import Mathlib
import Summits.CriticalPhenomena.CardyFormulaZ2.Theorems.CardyWhiteToColouredDriftBoundPlackettStein
import Summits.CriticalPhenomena.CardyFormulaZ2.Theorems.CardyWhiteToColouredDriftBoundPlackettEnvelope
import Summits.CriticalPhenomena.CardyFormulaZ2.Theorems.CardyWhiteToColouredDriftBoundPlackettDeriv

/-!
# Plackett/Piterbarg drift identity for the noise heat flow, part 4: Gaussian integration by parts
# of the drift term

Helper file for crux item `DriftBound` (stmt-CriticalPhenomena-4596) of route `CardyWhiteToColoured`
(`CardyFormulaZ2`), line `registered` (`Cruxes/DriftBound/Lines/birth.lean`, lead c3), sub-goal
`pl_integral_fderiv_linGauss` of the exact drift identity: the Gaussian-integration-by-parts half of
the Plackett/Piterbarg formula.

Setting: `I` finite, `ι` countable, `γ∞ = ⨂_e N(0,1)` (Mathlib `Measure.infinitePi`) on `ι → ℝ`,
`Ψ ∈ C²_b(ℝ^I)`, and two `ℓ¹`-linear Gaussian series `X_i(ξ) = ∑' e, g i e ξ_e` (the field) and
`V_i(ξ) = ∑' e, h i e ξ_e` (its velocity along the line), with coefficients dominated by one summable
envelope `u`: `|g i e|, |h i e| ≤ u e`. Then
`∫ DΨ(X)[V] dγ∞ = ∑_{i,j} (∑' e, h i e g j e) ∫ ∂_j ∂_i Ψ(X) dγ∞`,
where `∂_i Ψ(y) = DΨ(y)[e_i]` and `∂_j ∂_i Ψ(x) = D(∂_i Ψ)(x)[e_j]`:

* expand `DΨ(X)[V] = ∑_i V_i ∂_i Ψ(X)` and exchange `∫` with the series `V_i = ∑' e, h i e ξ_e`
  (dominated convergence against the integrable envelope `∑' e, |u_e| |ξ_e|`, `pl_integrable_envelope`);
* Gaussian integration by parts in the single coordinate `ξ_e` (`pl_stein_infinitePi'`): along the
  section `t ↦ update ξ e t` the field moves on the affine line `X + (t - ξ_e) g_{·e}`, so
  `∫ ξ_e ∂_i Ψ(X) dγ∞ = ∫ D(∂_i Ψ)(X)[g_{·e}] dγ∞ = ∑_j g j e ∫ ∂_j ∂_i Ψ(X) dγ∞`;
* resum over `e` (the double coefficient series `∑' e, h i e g j e` converges absolutely).

References: D. Beliaev, S. Muirhead, A. Rivera, Ann. Probab. 48 (2020), Lemma 2.22 (Piterbarg's
formula); R. L. Plackett, Biometrika 41 (1954) (the Gaussian interpolation identity).
-/

noncomputable section

namespace Summit.CriticalPhenomena.CardyFormulaZ2.Cruxes.DriftBound.Birth

open MeasureTheory ProbabilityTheory Filter Topology Set
open scoped ENNReal NNReal

variable {ι : Type*} {I : Type*} [Fintype I] [DecidableEq I]

/-! ### Coordinates and second derivatives on `ℝ^I` -/

/-- A linear functional on `ℝ^I` in coordinates: `L v = ∑ i, v i * L (e_i)`. -/
theorem pb_clm_apply_eq_sum (L : (I → ℝ) →L[ℝ] ℝ) (v : I → ℝ) :
    L v = ∑ i, v i * L (Pi.single i 1) := by
  conv_lhs => rw [← Finset.univ_sum_single v]
  rw [map_sum]
  refine Finset.sum_congr rfl fun i _ => ?_
  rw [← smul_eq_mul, ← map_smul, ← Pi.single_smul', smul_eq_mul, mul_one]

/-- `|L (e_i)| ≤ ‖L‖` for a linear functional `L` on `ℝ^I` (sup norm, `‖e_i‖ = 1`). -/
theorem pb_abs_apply_single_le {L : (I → ℝ) →L[ℝ] ℝ} {M : ℝ} (hL : ‖L‖ ≤ M) (i : I) :
    |L (Pi.single i 1)| ≤ M := by
  rw [← Real.norm_eq_abs]
  calc ‖L (Pi.single i 1)‖ ≤ M * ‖(Pi.single i (1 : ℝ) : I → ℝ)‖ := L.le_of_opNorm_le hL _
    _ = M := by rw [Pi.norm_single, norm_one, mul_one]

/-- The derivative of the partial derivative `∂_i Ψ : y ↦ DΨ(y)[e_i]` of `Ψ ∈ C²` is
`w ↦ D²Ψ(y)[w][e_i]`. -/
theorem pb_fderiv_partial {Ψ : (I → ℝ) → ℝ} (hΨ : ContDiff ℝ 2 Ψ) (i : I) (y w : I → ℝ) :
    fderiv ℝ (fun y => fderiv ℝ Ψ y (Pi.single i 1)) y w =
      fderiv ℝ (fderiv ℝ Ψ) y w (Pi.single i 1) := by
  have h2 : DifferentiableAt ℝ (fderiv ℝ Ψ) y :=
    (hΨ.fderiv_right (m := 1) (by norm_num)).differentiable one_ne_zero y
  rw [fderiv_clm_apply h2 (differentiableAt_const _)]
  simp

/-- `‖D(∂_i Ψ)(y)‖ ≤ M` whenever `‖D²Ψ‖ ≤ M`. -/
theorem pb_norm_fderiv_partial_le {Ψ : (I → ℝ) → ℝ} (hΨ : ContDiff ℝ 2 Ψ) {M : ℝ}
    (hM : ∀ x, ‖fderiv ℝ (fderiv ℝ Ψ) x‖ ≤ M) (i : I) (y : I → ℝ) :
    ‖fderiv ℝ (fun y => fderiv ℝ Ψ y (Pi.single i 1)) y‖ ≤ M := by
  refine ContinuousLinearMap.opNorm_le_bound _
    ((norm_nonneg (fderiv ℝ (fderiv ℝ Ψ) y)).trans (hM y)) fun w => ?_
  rw [pb_fderiv_partial hΨ]
  calc ‖fderiv ℝ (fderiv ℝ Ψ) y w (Pi.single i 1)‖
      ≤ ‖fderiv ℝ (fderiv ℝ Ψ) y w‖ * ‖(Pi.single i (1 : ℝ) : I → ℝ)‖ :=
        (fderiv ℝ (fderiv ℝ Ψ) y w).le_opNorm _
    _ = ‖fderiv ℝ (fderiv ℝ Ψ) y w‖ := by rw [Pi.norm_single, norm_one, mul_one]
    _ ≤ ‖fderiv ℝ (fderiv ℝ Ψ) y‖ * ‖w‖ := (fderiv ℝ (fderiv ℝ Ψ) y).le_opNorm w
    _ ≤ M * ‖w‖ := mul_le_mul_of_nonneg_right (hM y) (norm_nonneg _)

/-! ### Series against the noise -/

/-- Two coefficient families dominated by a summable envelope `v ≥ 0` have a summable product. -/
theorem pb_summable_mul {v : ι → ℝ} (hv : Summable v) (hv0 : ∀ e, 0 ≤ v e) {a b : ι → ℝ}
    (ha : ∀ e, |a e| ≤ v e) (hb : ∀ e, |b e| ≤ v e) : Summable fun e => a e * b e := by
  refine (hv.mul_left (∑' e, v e)).of_norm_bounded fun e => ?_
  rw [Real.norm_eq_abs, abs_mul]
  exact mul_le_mul ((ha e).trans (hv.le_tsum e fun e' _ => hv0 e')) (hb e) (abs_nonneg _)
    (tsum_nonneg hv0)

variable [Countable ι]

/-- A dominated linear series times a bounded measurable factor is integrable against `γ∞`:
`ξ ↦ (∑' e, c_e ξ_e) H(ξ) ∈ L¹(γ∞)` when `|c_e| ≤ v_e`, `∑ v_e < ∞`, `|H| ≤ C`. -/
theorem pb_integrable_tsum_mul {v : ι → ℝ} (hv : Summable v) (hv0 : ∀ e, 0 ≤ v e) {c : ι → ℝ}
    (hc : ∀ e, |c e| ≤ v e) {H : (ι → ℝ) → ℝ} (hHm : Measurable H) {C : ℝ} (hHC : ∀ ξ, |H ξ| ≤ C) :
    Integrable (fun ξ : ι → ℝ => (∑' e, c e * ξ e) * H ξ)
      (Measure.infinitePi fun _ : ι => gaussianReal 0 1) := by
  refine ((pl_integrable_envelope hv hv0).const_mul C).mono'
    (((Measurable.tsum fun e => measurable_const.mul (measurable_pi_apply e)).mul
      hHm).aestronglyMeasurable) ?_
  filter_upwards [pl_ae_summable_envelope hv hv0] with ξ hξ
  rw [norm_mul]
  calc ‖∑' e, c e * ξ e‖ * ‖H ξ‖ ≤ (∑' e, v e * |ξ e|) * C :=
        mul_le_mul (pd_norm_tsum_le hc hξ).2 ((Real.norm_eq_abs _).le.trans (hHC ξ)) (norm_nonneg _)
          (tsum_nonneg fun e => mul_nonneg (hv0 e) (abs_nonneg _))
    _ = C * ∑' e, v e * |ξ e| := mul_comm _ _

/-- **Exchange of `∫ dγ∞` and a dominated linear series**:
`∫ (∑' e, c_e ξ_e) H(ξ) dγ∞ = ∑' e, c_e ∫ ξ_e H(ξ) dγ∞` for `|c_e| ≤ v_e` (`∑ v_e < ∞`) and `H`
measurable with `|H| ≤ C` (dominated convergence for series, the dominating function being
`C ∑' e, v_e |ξ_e|`, integrable by `pl_integrable_envelope`). -/
theorem pb_integral_tsum_mul {v : ι → ℝ} (hv : Summable v) (hv0 : ∀ e, 0 ≤ v e) {c : ι → ℝ}
    (hc : ∀ e, |c e| ≤ v e) {H : (ι → ℝ) → ℝ} (hHm : Measurable H) {C : ℝ} (hHC : ∀ ξ, |H ξ| ≤ C) :
    ∫ ξ, (∑' e, c e * ξ e) * H ξ ∂Measure.infinitePi (fun _ : ι => gaussianReal 0 1) =
      ∑' e, c e * ∫ ξ, ξ e * H ξ ∂Measure.infinitePi (fun _ : ι => gaussianReal 0 1) := by
  have hsum := hasSum_integral_of_dominated_convergence
    (μ := Measure.infinitePi fun _ : ι => gaussianReal 0 1)
    (F := fun e ξ => c e * ξ e * H ξ) (f := fun ξ => (∑' e, c e * ξ e) * H ξ)
    (fun e ξ => C * (v e * |ξ e|)) (fun e => ?_) (fun e => ae_of_all _ fun ξ => ?_) ?_ ?_ ?_
  · rw [← hsum.tsum_eq]
    refine tsum_congr fun e => ?_
    rw [← integral_const_mul]
    exact integral_congr_ae (ae_of_all _ fun ξ => mul_assoc _ _ _)
  · exact ((measurable_const.mul (measurable_pi_apply e)).mul hHm).aestronglyMeasurable
  · rw [Real.norm_eq_abs, abs_mul, abs_mul]
    calc |c e| * |ξ e| * |H ξ| ≤ v e * |ξ e| * C :=
          mul_le_mul (mul_le_mul_of_nonneg_right (hc e) (abs_nonneg _)) (hHC ξ) (abs_nonneg _)
            (mul_nonneg (hv0 e) (abs_nonneg _))
      _ = C * (v e * |ξ e|) := by ring
  · filter_upwards [pl_ae_summable_envelope hv hv0] with ξ hξ
    exact hξ.mul_left C
  · simp_rw [tsum_mul_left]
    exact (pl_integrable_envelope hv hv0).const_mul C
  · filter_upwards [pl_ae_summable_envelope hv hv0] with ξ hξ
    exact (pd_norm_tsum_le hc hξ).1.hasSum.mul_right (H ξ)

variable [DecidableEq ι]

/-- **Gaussian integration by parts against a linear series.** For `Φ ∈ C¹_b(ℝ^I)`, a dominated
`ℓ¹`-linear series `X_i(ξ) = ∑' e', g i e' ξ_{e'}` and a coordinate `e`,
`∫ ξ_e Φ(X ξ) dγ∞ = ∑_j g j e ∫ ∂_j Φ(X ξ) dγ∞`: along the section `t ↦ update ξ e t` the series
moves on the affine line `X ξ + (t - ξ_e) g_{·e}` (for a.e. `ξ`, those with finite envelope), so
`pl_stein_infinitePi'` applies with derivative `DΦ(X ξ)[g_{·e}] = ∑_j g j e ∂_j Φ(X ξ)`. -/
theorem pb_stein_linSeries {g : I → ι → ℝ} {v : ι → ℝ} (hv : Summable v) (hv0 : ∀ e, 0 ≤ v e)
    (hg : ∀ i e, |g i e| ≤ v e) {Φ : (I → ℝ) → ℝ} (hΦ : ContDiff ℝ 1 Φ) {C : ℝ}
    (hΦC : ∀ x, |Φ x| ≤ C) (hΦ'C : ∀ x, ‖fderiv ℝ Φ x‖ ≤ C) (e : ι) :
    ∫ ξ, ξ e * Φ (fun i => ∑' e', g i e' * ξ e') ∂Measure.infinitePi (fun _ : ι => gaussianReal 0 1) =
      ∑ j, g j e * ∫ ξ, fderiv ℝ Φ (fun i => ∑' e', g i e' * ξ e') (Pi.single j 1)
        ∂Measure.infinitePi (fun _ : ι => gaussianReal 0 1) := by
  have hΦd : Differentiable ℝ Φ := hΦ.differentiable one_ne_zero
  have hXm : Measurable fun ξ : ι → ℝ => fun i : I => ∑' e', g i e' * ξ e' := pd_measurable_linSeries g
  have hHm : Measurable fun ξ : ι → ℝ => Φ (fun i : I => ∑' e', g i e' * ξ e') :=
    hΦ.continuous.measurable.comp hXm
  have hDm : ∀ w : I → ℝ, Measurable fun ξ : ι → ℝ => fderiv ℝ Φ (fun i : I => ∑' e', g i e' * ξ e') w :=
    fun w => ((hΦ.continuous_fderiv one_ne_zero).clm_apply continuous_const).measurable.comp hXm
  have hDb : ∀ (w : I → ℝ) (ξ : ι → ℝ), |fderiv ℝ Φ (fun i : I => ∑' e', g i e' * ξ e') w| ≤ C * ‖w‖ :=
    fun w ξ => by rw [← Real.norm_eq_abs]; exact (fderiv ℝ Φ _).le_of_opNorm_le (hΦ'C _) w
  -- Stein's lemma in the coordinate `e`, with `D = DΦ(X ξ)[g_{·e}]`
  have hstein : ∫ ξ, ξ e * Φ (fun i => ∑' e', g i e' * ξ e')
      ∂Measure.infinitePi (fun _ : ι => gaussianReal 0 1) =
      ∫ ξ, fderiv ℝ Φ (fun i => ∑' e', g i e' * ξ e') (fun i => g i e)
        ∂Measure.infinitePi (fun _ : ι => gaussianReal 0 1) := by
    refine pl_stein_infinitePi' e hHm (hDm _) (C := max C (C * ‖fun i => g i e‖))
      (fun ξ => (hΦC _).trans (le_max_left _ _)) (fun ξ => (hDb _ _).trans (le_max_right _ _)) ?_
    filter_upwards [pl_ae_summable_envelope hv hv0] with ζ hζ
    intro t
    -- the one-coordinate section of the series is an affine line
    have hpath : ∀ s : ℝ, (fun i => ∑' e', g i e' * Function.update ζ e s e') =
        (fun i => ∑' e', g i e' * ζ e') + (s - ζ e) • fun i => g i e := by
      intro s
      funext i
      simp only [Pi.add_apply, Pi.smul_apply, smul_eq_mul]
      have h1 : (fun e' => g i e' * Function.update ζ e s e') =
          fun e' => g i e' * ζ e' + (Pi.single e ((s - ζ e) * g i e) : ι → ℝ) e' := by
        funext e'
        rcases eq_or_ne e' e with rfl | hne
        · rw [Function.update_self, Pi.single_eq_same]; ring
        · rw [Function.update_of_ne hne, Pi.single_eq_of_ne hne, add_zero]
      rw [h1, (pd_norm_tsum_le (hg i) hζ).1.tsum_add (hasSum_pi_single e _).summable, tsum_pi_single]
    have hline : HasDerivAt (fun s : ℝ => (fun i => ∑' e', g i e' * ζ e') + (s - ζ e) • fun i => g i e)
        (fun i => g i e) t :=
      ((((hasDerivAt_id' t).sub_const (ζ e)).smul_const fun i => g i e).const_add
        fun i => ∑' e', g i e' * ζ e').congr_deriv (one_smul _ _)
    have hcomp := (hΦd _).hasFDerivAt.comp_hasDerivAt t hline
    exact (hcomp.congr_deriv (congrArg (fun x => fderiv ℝ Φ x fun i => g i e) (hpath t).symm))
      |>.congr_of_eventuallyEq (Eventually.of_forall fun s => congrArg Φ (hpath s))
  rw [hstein]
  have hexp : (fun ξ : ι → ℝ => fderiv ℝ Φ (fun i => ∑' e', g i e' * ξ e') fun i => g i e) =
      fun ξ => ∑ j, g j e * fderiv ℝ Φ (fun i => ∑' e', g i e' * ξ e') (Pi.single j 1) :=
    funext fun ξ => pb_clm_apply_eq_sum _ _
  rw [hexp, integral_finsetSum _ fun j _ =>
    (pl_integrable_of_bounded_infinitePi (hDm _) (hDb (Pi.single j 1))).const_mul (g j e)]
  exact Finset.sum_congr rfl fun j _ => integral_const_mul _ _

/-- **Gaussian integration by parts of the drift term (registered form).** For `Ψ ∈ C²_b(ℝ^I)`
(`I` finite), i.i.d. standard Gaussians `(ξ_e)_{e ∈ ι}` (`ι` countable, law
`γ∞ = Measure.infinitePi (fun _ => gaussianReal 0 1)`), and two `ℓ¹`-linear series
`X_i = ∑' e, g i e ξ_e`, `V_i = ∑' e, h i e ξ_e` dominated by one summable envelope `u`,
`∫ DΨ(X)[V] dγ∞ = ∑_i ∑_j (∑' e, h i e g j e) ∫ ∂_j ∂_i Ψ(X) dγ∞` with
`∂_i Ψ(y) = DΨ(y)[e_i]`, `∂_j ∂_i Ψ(x) = D(∂_i Ψ)(x)[e_j]` (Beliaev–Muirhead–Rivera 2020, Lemma 2.22,
integration-by-parts step; Plackett 1954). Proof: `DΨ(X)[V] = ∑_i V_i ∂_i Ψ(X)`
(`pb_clm_apply_eq_sum`); exchange `∫` and `∑' e` (`pb_integral_tsum_mul`); Stein in the coordinate
`ξ_e` for `∂_i Ψ ∈ C¹_b` (`pb_stein_linSeries`); resum. -/
theorem pl_integral_fderiv_linGauss : ∀ {ι : Type} [DecidableEq ι] [Countable ι] {I : Type} [Fintype I] [DecidableEq I] (g h : I → ι → ℝ) (u : ι → ℝ), Summable u → (∀ (i : I) (e : ι), |g i e| ≤ u e) → (∀ (i : I) (e : ι), |h i e| ≤ u e) → ∀ (Ψ : (I → ℝ) → ℝ) (M : ℝ), ContDiff ℝ 2 Ψ → (∀ x : I → ℝ, ‖fderiv ℝ Ψ x‖ ≤ M) → (∀ x : I → ℝ, ‖fderiv ℝ (fderiv ℝ Ψ) x‖ ≤ M) → MeasureTheory.integral (MeasureTheory.Measure.infinitePi (fun _ : ι => ProbabilityTheory.gaussianReal 0 1)) (fun ξ : ι → ℝ => fderiv ℝ Ψ (fun i : I => ∑' e : ι, g i e * ξ e) (fun i : I => ∑' e : ι, h i e * ξ e)) = ∑ i : I, ∑ j : I, (∑' e : ι, h i e * g j e) * MeasureTheory.integral (MeasureTheory.Measure.infinitePi (fun _ : ι => ProbabilityTheory.gaussianReal 0 1)) (fun ξ : ι → ℝ => fderiv ℝ (fun y : I → ℝ => fderiv ℝ Ψ y (Pi.single i 1)) (fun i' : I => ∑' e : ι, g i' e * ξ e) (Pi.single j 1)) := by
  intro ι _ _ I _ _ g h u hu hgu hhu Ψ M hΨ hM1 hM2
  -- the nonnegative envelope `v = |u|`
  have hv0 : ∀ e, 0 ≤ |u e| := fun e => abs_nonneg _
  have hvs : Summable fun e => |u e| := hu.abs
  have hgv : ∀ i e, |g i e| ≤ |u e| := fun i e => (hgu i e).trans (le_abs_self _)
  have hhv : ∀ i e, |h i e| ≤ |u e| := fun i e => (hhu i e).trans (le_abs_self _)
  have hXm : Measurable fun ξ : ι → ℝ => fun i : I => ∑' e, g i e * ξ e := pd_measurable_linSeries g
  -- the partial derivatives `∂_i Ψ ∈ C¹_b`
  have hD1 : ∀ i : I, ContDiff ℝ 1 fun y => fderiv ℝ Ψ y (Pi.single i 1) := fun i =>
    (hΨ.fderiv_right (m := 1) (by norm_num)).clm_apply contDiff_const
  have hDb : ∀ (i : I) (y : I → ℝ), |fderiv ℝ Ψ y (Pi.single i 1)| ≤ M := fun i y =>
    pb_abs_apply_single_le (hM1 y) i
  have hDm : ∀ i : I, Measurable fun ξ : ι → ℝ =>
      fderiv ℝ Ψ (fun i' : I => ∑' e, g i' e * ξ e) (Pi.single i 1) :=
    fun i => (hD1 i).continuous.measurable.comp hXm
  -- Step 1: `DΨ(X)[V] = ∑_i V_i ∂_i Ψ(X)`
  have h1 : ∀ ξ : ι → ℝ, fderiv ℝ Ψ (fun i : I => ∑' e, g i e * ξ e) (fun i : I => ∑' e, h i e * ξ e) =
      ∑ i, (∑' e, h i e * ξ e) * fderiv ℝ Ψ (fun i' : I => ∑' e, g i' e * ξ e) (Pi.single i 1) :=
    fun ξ => pb_clm_apply_eq_sum _ _
  simp_rw [h1]
  rw [integral_finsetSum _ fun i _ => pb_integrable_tsum_mul hvs hv0 (hhv i) (hDm i) fun ξ => hDb i _]
  refine Finset.sum_congr rfl fun i _ => ?_
  -- Step 2: exchange `∫` and `∑' e`; Step 3: Stein in the coordinate `e`
  rw [pb_integral_tsum_mul hvs hv0 (hhv i) (hDm i) fun ξ => hDb i _]
  simp_rw [pb_stein_linSeries hvs hv0 hgv (hD1 i) (hDb i) (pb_norm_fderiv_partial_le hΨ hM2 i),
    Finset.mul_sum]
  -- Step 4: resum over `e`
  have hs : ∀ j : I, Summable fun e => h i e * (g j e *
      ∫ ξ, fderiv ℝ (fun y : I → ℝ => fderiv ℝ Ψ y (Pi.single i 1)) (fun i' : I => ∑' e, g i' e * ξ e)
        (Pi.single j 1) ∂Measure.infinitePi (fun _ : ι => gaussianReal 0 1)) := fun j => by
    simp_rw [← mul_assoc]
    exact (pb_summable_mul hvs hv0 (hhv i) (hgv j)).mul_right _
  rw [Summable.tsum_finsetSum fun j _ => hs j]
  refine Finset.sum_congr rfl fun j _ => ?_
  rw [← tsum_mul_right]
  exact tsum_congr fun e => (mul_assoc _ _ _).symm

end Summit.CriticalPhenomena.CardyFormulaZ2.Cruxes.DriftBound.Birth

end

····················

_Problem to work on_
Repeat exactly the lines above from the one with "(μ := Measure.infinitePi" up to and including the one with "exact integral_congr_ae (ae_of_all". No other line belongs in the reply.

_Answer section_
    (μ := Measure.infinitePi fun _ : ι => gaussianReal 0 1)
    (F := fun e ξ => c e * ξ e * H ξ) (f := fun ξ => (∑' e, c e * ξ e) * H ξ)
    (fun e ξ => C * (v e * |ξ e|)) (fun e => ?_) (fun e => ae_of_all _ fun ξ => ?_) ?_ ?_ ?_
  · rw [← hsum.tsum_eq]
    refine tsum_congr fun e => ?_
    rw [← integral_const_mul]
    exact integral_congr_ae (ae_of_all _ fun ξ => mul_assoc _ _ _)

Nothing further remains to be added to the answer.